I just started to blog again http://tangledpanda.blogspot.com

But I am super excited about these!!






Scented with Apricot Freesia - I really want to eat them!

They are a new twist on an old favorite, Sugar Scrubs. No more putting your hand in a jar of a sugar slurry and having to worry about cross contaminating the scrub with shower water. Just take one cube into the bath/shower with you, squish it in your hand and lather away. It like a combination of sugar and a lotion like lather that feels great on the skin.

I made them with Goats Milk Soap and Loads of sugar, I have since tweaked the recipe to include Cocoa and Shea butter and OMG!! I am in love!!!!

I gave one to a co-worker to take to her daughter. . . well her son almost ate it, but her daughter loved it!


----------



## GrumpyOldWoman (Dec 23, 2008)

They look great!!  the color is so pretty, I love it.

I've only tried with cornmeal because when I used sugar, the grains kept melting into my soap.  I guess I will have to try that again!  thanks for the inspiration


----------



## Tabitha (Dec 23, 2008)

I love solid scrubs! Are you selling them anywhere?


----------



## NancyJo (Dec 23, 2008)

Those look great and I love the color


----------



## topcat (Dec 23, 2008)

Gorgeous cubes tp - do you actually add the sugar while making the soap?  Or rebatch it in later?  Or is it an MP base?  Sorry for all these questions....feel free to tell me 'trade secret' :wink: 

Tanya


----------



## mandolyn (Dec 23, 2008)

8) Cooooooool!Very pretty too!


----------



## cynsofdm (Dec 23, 2008)

oh I wonder if this would work with Epsom or sea salt. I am weary of using sugar in the tub, but a salt bar sounds wonderful!!!


----------



## tangled_panda (Dec 23, 2008)

Thanks everyone 

It is made with M&P 
I haven't started selling them yet, but they will be online very soon.
But they should be listed this weekend.  I'll update when they are.

I think that we are finally going to list stuff on etsy this weekend!  Very excited.
BTW our etsy site is: www.lexiandjessie.etsy.com


----------



## tangled_panda (Dec 23, 2008)

cynsofdm said:
			
		

> oh I wonder if this would work with Epsom or sea salt. I am weary of using sugar in the tub, but a salt bar sounds wonderful!!!

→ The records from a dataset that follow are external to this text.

import Summits.HubbardSuperconductivity.HubbardSuperconductivity.Theorems.AnisotropyChordTransferFibre3RowCBand
import Summits.HubbardSuperconductivity.HubbardSuperconductivity.Theorems.AnisotropyChordTransferFibre3RowCL2N00417

/-!
# Route `AnisotropyChord` / H0 rotor rung, LEVEL 2 row C (KT-2b), BANDED η-FACTORISED SHARP program: the cell `ν ∈ [417, 479]/10⁶`, `a ∈ [3/4, 4/5]`

One `(ν, a)`-cell of the `∀L ≥ 128` kernel certificate of the off-pole tail bound (KT-2b″) with the PartN41-E §1 window-shell
cancellation, the η²-factorised evaluation AND the manifold t-band in the `t·R̄` slots (`…RowCBand`: `rowCEFT`):
★ `cellT00417C07500W08000_rowC` : `RowC.rowCCellCheckFT colN00417 3/4 4/5 436/100 81/100 (50, 24) = true` (one kernel `decide`), composed with
`RowC.offPoleTail_of_rowCCheckFT`, the column's X-sum bracket `xsN00417` and p2's `colN00417_check`:
★★ `offPoleTailT_cellN00417C07500W08000`: for EVERY `L ≥ 128` and every ground two-magnon profile (`0 ≤ Δ < 1`) with `ν`, `a` in the cell,
`‖R′‖² − P − lowN ≤ (81/100)·η_eff·(2ε₁ − T⁺)·U`.  (Supersedes the crude/sharp constants of `…RowCL2N/L2S00417…` on this cell.)
Prover seat `hubbard-h0-rotor-p1` g28–g29 (route lead); helper for piece A = stmt-HubbardSuperconductivity-23918 of rung 19089
(`--supports`, helper class).  Nothing here proves superconductivity in the Hubbard model; one kernel-certified piece of ONE
conditional reduction (the GM₃ ∀L certificate, Level-2 row C = KT-2b); the rotor TARGET as originally worded stays FALSE (g15 verdict).
Mathlib + the tree only; no sorry.  Generated by p1 g28–g29 rowc/mkfiles.py (HOME/hubbard-h0-rotor-p1/rowc/).
-/

set_option linter.dupNamespace false
set_option autoImplicit false

open Literature.Analysis.ValidatedNumerics

namespace Summit.HubbardSuperconductivity.HubbardSuperconductivity.Theorems.AnisotropyChord.Transfer.Fibre3.L2.KT2b

open L2.N1

/-- ★ the banded η-factorised sharp row-C `RExpr` cell check passes with `b = 81/100` on `a ∈ [3/4, 4/5]` over the column `colN00417`. -/
theorem cellT00417C07500W08000_rowC :
    RowC.rowCCellCheckFT colN00417 ((3 : ℚ) / 4) ((4 : ℚ) / 5) ((436 : ℚ) / 100) ((81 : ℚ) / 100) (50, 24) = true := by
  decide +kernel

/-- ★★ on this cell, for EVERY `L ≥ 128` and every ground profile: `‖R′‖² − P − lowN ≤ (81/100)·η_eff·(2ε₁ − T⁺)·U`. -/
theorem offPoleTailT_cellN00417C07500W08000 (L : ℕ) [NeZero L] (hL : 128 ≤ L) {Δ lam2 : ℝ} {f : Tor L → ℝ} (hΔ0 : 0 ≤ Δ) (hΔ1 : Δ < 1)
    (hf : IsGroundTwoMagnon L Δ lam2 f)
    (hν1 : (417 : ℝ) / 1000000 ≤ lam2 / (2 * Real.pi / L) ^ 2) (hν2 : lam2 / (2 * Real.pi / L) ^ 2 ≤ (479 : ℝ) / 1000000)
    (ha1 : ((3 : ℝ) / 4) ≤ Δ * f (K1 L)) (ha2 : Δ * f (K1 L) ≤ ((4 : ℝ) / 5)) :
    (ip L (resid L Δ f) (resid L Δ f)).re - polePart L Δ f - lowNormPart L Δ f
      ≤ ((81 : ℝ) / 100) * etaEff L lam2 * (2 * eps1 L - Tplus L Δ f) * Uunit L Δ f := by
  have h := RowC.offPoleTail_of_rowCCheckFT L colN00417 ((3 : ℚ) / 4) ((4 : ℚ) / 5) ((436 : ℚ) / 100) ((81 : ℚ) / 100) (50, 24) 1000000
    cellT00417C07500W08000_rowC colN00417_check xsN00417 hL hΔ0 hΔ1 hf
    (by simpa [colN00417] using hν1) (by simpa [colN00417] using hν2) (by push_cast; simpa using ha1) (by push_cast; simpa using ha2)
  simpa using h

end Summit.HubbardSuperconductivity.HubbardSuperconductivity.Theorems.AnisotropyChord.Transfer.Fibre3.L2.KT2b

Not sure about salt, I chose sugar cause I use these before/after I shave. . . and salt would be painful!!


----------



## MsDee (Dec 24, 2008)

Looks really good.


----------



## mandolyn (Dec 24, 2008)

Somebody was selling solid sugar scrub cubes on etsy for a while. I went & did a search, but I don't see them now. They cut them with a crinkle cutter.


----------



## ChrissyB (Dec 24, 2008)

cynsofdm said:
			
		

> oh I wonder if this would work with Epsom or sea salt. I am weary of using sugar in the tub, but a salt bar sounds wonderful!!!


You can make a "salt bar", with CP soap, just add 80% of your weight in oils in normal table salt to your batter at trace. The only thing is you have to up the coconut a fair bit because the salt kills the lather. Salt bars are great! I made some not too long ago and they are super great.
There is a good recipe at www.soap-making-essentials.com

Check it out!


----------